How to Choose the Share Class that Best Suits Your Needs

The Fund currently offers multiple share classes (Investor A and Institutional Shares in this prospectus), each with its own expense structure, allowing you to invest in the way that best suits your needs. Each share class represents an ownership interest in the same investment portfolio of the Fund. When you choose your class of shares, you should consider the size of your investment and how long you plan to hold your shares. Either your financial professional or your selected securities dealer, broker, investment adviser, service provider, or industry professional (including BFA, The PNC Financial Services Group, Inc. (“PNC”) and their respective affiliates) (each a “Financial Intermediary”) can help you determine which share class is best suited to your personal financial goals.
The Fund’s shares are distributed by BlackRock Investments, LLC (the “Distributor”), an affiliate of BFA. BFA and its affiliates are referred to in this prospectus as “BlackRock.”
The table below summarizes key features of each of the share classes offered by this prospectus.

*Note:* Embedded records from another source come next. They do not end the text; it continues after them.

import Literature.Algebra.EuclideanLattices.SmoothingParameterBounds
import HarnessLib

/-!
# MR07 Lemma 3.2 with its true constant: `η_{2⁻ⁿ}(L) ≤ (4/5)√n/λ₁(L*)` in dimension `n ≥ 3`

Topic `Algebra/EuclideanLattices` (family `pqc`). `SmoothingParameterBounds.lean` proves MR07 Lemma 3.2
in the rounded form `η_{2⁻ⁿ}(L) ≤ √n/λ₁(L*)` (Banaszczyk's tail bound with the constant of the ball of
radius `σ√n`, `C = √(2πe)e^{−π} < 1/4`). Banaszczyk's bound holds for every radius `a σ √n`, `a ≥ 1/√(2π)`,
with constant `C(a) = a√(2πe) e^{−πa²}` (`gaussianMass_diff_ball_le_pow_mul_holds`), and `C(4/5) < 12/25`
still gives `C(a)ⁿ(1 + 2⁻ⁿ) ≤ 2⁻ⁿ` from dimension `3` on. This file records the resulting sharper form,
which the machine-level MR07 Thm. 5.23 uses to keep a constant-factor window between the verifier's two
thresholds under the printed modulus condition `q ≥ 4√m n^{1.5} β` (there the parameter `s = 2√n/(γd)` must
dominate `2η_{2⁻ⁿ}(L(B)*)` with room for the rounding of the short dual set and of the sampler's width):

* `banaszczykConst_four_fifths_le` — `(4/5)√(2πe) e^{−π(4/5)²} ≤ 12/25`;
* `gaussianMass_dual_le_two_pow_neg_of_lt_sharp` — `n ≥ 3`, `s > (4/5)√n/λ₁(L*)` ⇒ `ρ_{1/s}(L* ∖ {0}) ≤ 2⁻ⁿ`;
* **`smoothingParameter_two_inv_pow_le_sharp`** — `n ≥ 3` ⇒ `η_{2⁻ⁿ}(L) ≤ (4/5)√n/λ₁(L*)`.

All proved, no definitions, no named fact.

## References

* D. Micciancio, O. Regev, *Worst-case to average-case reductions based on Gaussian measures*,
  SIAM J. Comput. 37 (2007) 267–302; authors' version, Lemma 3.2 and its proof (pp. 10–11).
* W. Banaszczyk, *New bounds in some transference theorems in the geometry of numbers*, Math. Ann. 296
  (1993), Lemma 1.5(i).
-/

noncomputable section

open MeasureTheory Module Metric Filter
open scoped Real ENNReal InnerProductSpace Topology

namespace Literature.Algebra.EuclideanLattices

/-- The Banaszczyk constant at radius factor `4/5`: `(4/5)√(2πe) e^{−π(4/5)²} ≤ 12/25`
(`√(2πe) ≤ 21/5`, `π(4/5)² ≥ 2`, `e² ≥ 7`). [cite: MicciancioRegev2007, Lemma 3.2 (proof, p. 11: the constant `C`)] -/
theorem banaszczykConst_four_fifths_le :
    (4 / 5 : ℝ) * Real.sqrt (2 * π * Real.exp 1) * Real.exp (-π * (4 / 5 : ℝ) ^ 2) ≤ 12 / 25 := by
  have hπ := Real.pi_lt_d2
  have hπ' := Real.pi_gt_d2
  have he := Real.exp_one_lt_d9
  have he' := Real.exp_one_gt_d9
  have h1 : Real.sqrt (2 * π * Real.exp 1) ≤ 21 / 5 := by
    rw [Real.sqrt_le_left (by norm_num)]
    nlinarith
  have h2 : Real.exp (-π * (4 / 5 : ℝ) ^ 2) ≤ 1 / 7 := by
    have h3 : Real.exp (-π * (4 / 5 : ℝ) ^ 2) ≤ Real.exp (-2) := Real.exp_le_exp.2 (by nlinarith)
    refine h3.trans ?_
    rw [Real.exp_neg, inv_eq_one_div, div_le_div_iff_of_pos_left one_pos (Real.exp_pos _) (by norm_num)]
    rw [show (2 : ℝ) = 1 + 1 by norm_num, Real.exp_add]
    nlinarith [Real.exp_pos 1]
  calc (4 / 5 : ℝ) * Real.sqrt (2 * π * Real.exp 1) * Real.exp (-π * (4 / 5 : ℝ) ^ 2)
      ≤ (4 / 5 : ℝ) * (21 / 5) * (1 / 7) := by gcongr
    _ = 12 / 25 := by norm_num

section FullRank

variable {E : Type*} [NormedAddCommGroup E] [InnerProductSpace ℝ E] (L : Submodule ℤ E)
  [FiniteDimensional ℝ E] [DiscreteTopology L] [IsZLattice ℝ L]

/-- **MR07 Lemma 3.2, main estimate with the radius factor `4/5`**: in dimension `n ≥ 3`, for every
`s > (4/5)√n/λ₁(L*)`, `ρ_{1/s}(L* ∖ {0}) ≤ 2⁻ⁿ` (Banaszczyk's tail bound at radius `(4/5)σ√n`:
`ρ ≤ C(4/5)ⁿ(1 + ρ)` with `C(4/5) ≤ 12/25`, and `(24/25)ⁿ + (12/25)ⁿ ≤ 1` for `n ≥ 3`).
[cite: MicciancioRegev2007, Lemma 3.2 (proof, p. 11)] -/
theorem gaussianMass_dual_le_two_pow_neg_of_lt_sharp [Nontrivial E] (hn3 : 3 ≤ finrank ℝ E) {s : ℝ}
    (hs : 4 / 5 * Real.sqrt (finrank ℝ E) / minNorm (dualLattice L) < s) :
    gaussianMass (1 / s) 0 ((dualLattice L : Set E) \ {0}) ≤ ENNReal.ofReal ((2⁻¹ : ℝ) ^ finrank ℝ E) := by
  set n : ℕ := finrank ℝ E with hn
  have hn0 : n ≠ 0 := by omega
  set Λ : Submodule ℤ E := dualLattice L with hΛ
  have hlam : 0 < minNorm Λ := minNorm_pos_of_ne_bot Λ (dualLattice_ne_bot L)
  have hsqrt : 0 < Real.sqrt n := Real.sqrt_pos.2 (by exact_mod_cast Nat.pos_of_ne_zero hn0)
  have hs0 : 0 < s := lt_trans (div_pos (by positivity) hlam) hs
  set σ : ℝ := 1 / s with hσdef
  have hσ : 0 < σ := one_div_pos.2 hs0
  have hσn : 4 / 5 * σ * Real.sqrt n < minNorm Λ := by
    rw [div_lt_iff₀ hlam] at hs
    rw [hσdef, show 4 / 5 * (1 / s) * Real.sqrt n = (4 / 5 * Real.sqrt n) / s by ring, div_lt_iff₀ hs0]
    linarith
  -- every nonzero dual vector lies outside the ball of radius `(4/5) σ √n`
  have hsub : (Λ : Set E) \ {0} ⊆ (Λ : Set E) \ ball (0 : E) (4 / 5 * σ * Real.sqrt n) := by
    rintro w ⟨hw, hw0⟩
    refine ⟨hw, ?_⟩
    rw [Metric.mem_ball, dist_zero_right, not_lt]
    exact hσn.le.trans (minNorm_le_norm_of_mem_of_ne_zero Λ hw hw0)
  have h1 : 1 / Real.sqrt (2 * Real.pi) ≤ 4 / 5 := by
    rw [div_le_iff₀ (Real.sqrt_pos.2 (by positivity))]
    have : (5 / 4 : ℝ) ≤ Real.sqrt (2 * Real.pi) := Real.le_sqrt_of_sq_le (by nlinarith [Real.pi_gt_three])
    linarith
  have hB := gaussianMass_diff_ball_le_pow_mul_holds Λ hσ h1
  set K : ℝ := (4 / 5 * Real.sqrt (2 * Real.pi * Real.exp 1) * Real.exp (-Real.pi * (4 / 5 : ℝ) ^ 2)) ^ n with hK
  set m : ℝ≥0∞ := gaussianMass σ 0 ((Λ : Set E) \ {0}) with hm
  have hmtop : m ≠ ∞ :=
    ne_top_of_le_ne_top (gaussianMass_lattice_ne_top Λ hσ.ne' 0) (gaussianMass_mono _ _ Set.sdiff_subset)
  -- `m ≤ K (1 + m)` in `ℝ≥0∞`
  have hmle : m ≤ ENNReal.ofReal K * (1 + m) := by
    calc m ≤ gaussianMass σ 0 ((Λ : Set E) \ ball (0 : E) (4 / 5 * σ * Real.sqrt n)) := gaussianMass_mono _ _ hsub
      _ ≤ ENNReal.ofReal K * gaussianMass σ 0 (Λ : Set E) := hB
      _ = ENNReal.ofReal K * (1 + m) := by
          rw [gaussianMass_eq_add_sdiff_zero Λ σ 0, gaussianFunction_zero, ENNReal.ofReal_one]
  -- the same in `ℝ`
  set x : ℝ := (2⁻¹ : ℝ) ^ n with hx
  have hx0 : 0 < x := by positivity
  have hK0 : 0 ≤ K := by positivity
  -- `K ≤ (12/25)ⁿ = (24/25)ⁿ x`
  have hKz : K ≤ (24 / 25 : ℝ) ^ n * x := by
    calc K ≤ ((12 / 25 : ℝ)) ^ n := pow_le_pow_left₀ (by positivity) banaszczykConst_four_fifths_le n
      _ = (24 / 25 : ℝ) ^ n * x := by rw [hx, ← mul_pow]; norm_num
  -- `(24/25)ⁿ (1 + x) ≤ 1` for `n ≥ 3`
  have hy : (24 / 25 : ℝ) ^ n ≤ (24 / 25 : ℝ) ^ 3 := pow_le_pow_of_le_one (by norm_num) (by norm_num) hn3
  have hx3 : x ≤ (2⁻¹ : ℝ) ^ 3 := pow_le_pow_of_le_one (by norm_num) (by norm_num) hn3
  have hyx : (24 / 25 : ℝ) ^ n * (1 + x) ≤ 1 := by
    calc (24 / 25 : ℝ) ^ n * (1 + x) ≤ (24 / 25 : ℝ) ^ 3 * (1 + (2⁻¹ : ℝ) ^ 3) := by gcongr
      _ ≤ 1 := by norm_num
  have hKx : K * (1 + x) ≤ x := by
    calc K * (1 + x) ≤ (24 / 25 : ℝ) ^ n * x * (1 + x) := by gcongr
      _ = x * ((24 / 25 : ℝ) ^ n * (1 + x)) := by ring
      _ ≤ x * 1 := by gcongr
      _ = x := mul_one x
  have hreal : m.toReal ≤ K * (1 + m.toReal) := by
    have := ENNReal.toReal_mono (ENNReal.mul_ne_top ENNReal.ofReal_ne_top (by simpa using hmtop)) hmle
    rwa [ENNReal.toReal_mul, ENNReal.toReal_ofReal hK0, ENNReal.toReal_add ENNReal.one_ne_top hmtop,
      ENNReal.toReal_one] at this
  have hm0 : 0 ≤ m.toReal := ENNReal.toReal_nonneg
  have hK1 : K < 1 := by
    have : K * (1 + x) < 1 * (1 + 0) := by nlinarith
    nlinarith
  have hfin : m.toReal ≤ x := by
    -- `m (1 − K) ≤ K ≤ x (1 − K)`
    have h3 : m.toReal * (1 - K) ≤ K := by nlinarith
    have h4 : K ≤ x * (1 - K) := by nlinarith
    exact le_of_mul_le_mul_right (h3.trans h4) (by linarith)
  exact (ENNReal.le_ofReal_iff_toReal_le hmtop hx0.le).2 hfin

/-- **MR07 Lemma 3.2 with its true constant**: in dimension `n ≥ 3`, `η_{2⁻ⁿ}(L) ≤ (4/5)√n/λ₁(L*)`.
Every `s > (4/5)√n/λ₁(L*)` belongs to the defining set of `η_{2⁻ⁿ}(L)`
(`gaussianMass_dual_le_two_pow_neg_of_lt_sharp`), so the infimum is at most `(4/5)√n/λ₁(L*)`.
[cite: MicciancioRegev2007, Lemma 3.2 (pp. 10–11)] -/
theorem smoothingParameter_two_inv_pow_le_sharp (hn3 : 3 ≤ finrank ℝ E) :
    smoothingParameter L ((2⁻¹ : ℝ) ^ finrank ℝ E) ≤ 4 / 5 * Real.sqrt (finrank ℝ E) / minNorm (dualLattice L) := by
  have : Nontrivial E := Module.nontrivial_of_finrank_pos (R := ℝ) (by omega)
  refine le_of_forall_gt_imp_ge_of_dense fun s hs ↦ csInf_le (smoothingSet_bddBelow L _) ?_
  have hlam : 0 < minNorm (dualLattice L) := minNorm_pos_of_ne_bot _ (dualLattice_ne_bot L)
  have hsqrt : 0 ≤ Real.sqrt (finrank ℝ E) := Real.sqrt_nonneg _
  exact ⟨lt_of_le_of_lt (div_nonneg (by positivity) hlam.le) hs, gaussianMass_dual_le_two_pow_neg_of_lt_sharp L hn3 hs⟩

/-- **Corollary for the dual**: `n ≥ 3`, `0 < g < λ₁(L)` ⇒ `η_{2⁻ⁿ}(L*) < (4/5)√n/g`.
[cite: MicciancioRegev2007, Lemma 3.2 with Thm. 5.23 (proof, p. 30: eq. (15))] -/
theorem smoothingParameter_dual_lt_sharp (hn3 : 3 ≤ finrank ℝ E) {g : ℝ} (hg : 0 < g) (hgL : g < minNorm L) :
    smoothingParameter (dualLattice L) ((2⁻¹ : ℝ) ^ finrank ℝ E) < 4 / 5 * Real.sqrt (finrank ℝ E) / g := by
  have h := smoothingParameter_two_inv_pow_le_sharp (dualLattice L) hn3
  rw [dualLattice_dualLattice] at h
  have hpos : 0 < 4 / 5 * Real.sqrt (finrank ℝ E) := by
    have : 0 < Real.sqrt (finrank ℝ E) := Real.sqrt_pos.2 (by exact_mod_cast (show 0 < finrank ℝ E by omega))
    positivity
  exact h.trans_lt (div_lt_div_of_pos_left hpos hg hgL)

end FullRank

end Literature.Algebra.EuclideanLattices

end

Share Classes at a Glance1
  Investor A Shares Institutional Shares
Availability Generally available through Financial Intermediaries. Limited to certain investors, including:
• Individuals and “Institutional Investors,” which include, but are not limited to, endowments, foundations, family offices, local, city and state governmental institutions, corporations and insurance company separate accounts, who may purchase shares of the Fund through a Financial Intermediary that has entered into an agreement with the Distributor to purchase such shares.
• Employer-sponsored retirement plans (not including SEP IRAs, SIMPLE IRAs or SARSEPs), state sponsored 529 college savings plans, collective trust funds, investment companies or other pooled investment vehicles, unaffiliated thrifts and unaffiliated banks and trust companies, each of which may purchase shares of the Fund through a Financial Intermediary that has entered into an agreement with the Distributor to purchase such shares.
• Employees, officers and directors/trustees of BlackRock or its affiliates and immediate family members of such persons, if they open an account directly with BlackRock.
• Participants in certain programs sponsored by BlackRock or its affiliates or other Financial Intermediaries.
• Clients investing through Financial Intermediaries that have entered into an agreement with the Distributor to offer such shares on a platform that charges a transaction based sales commission outside of the Fund.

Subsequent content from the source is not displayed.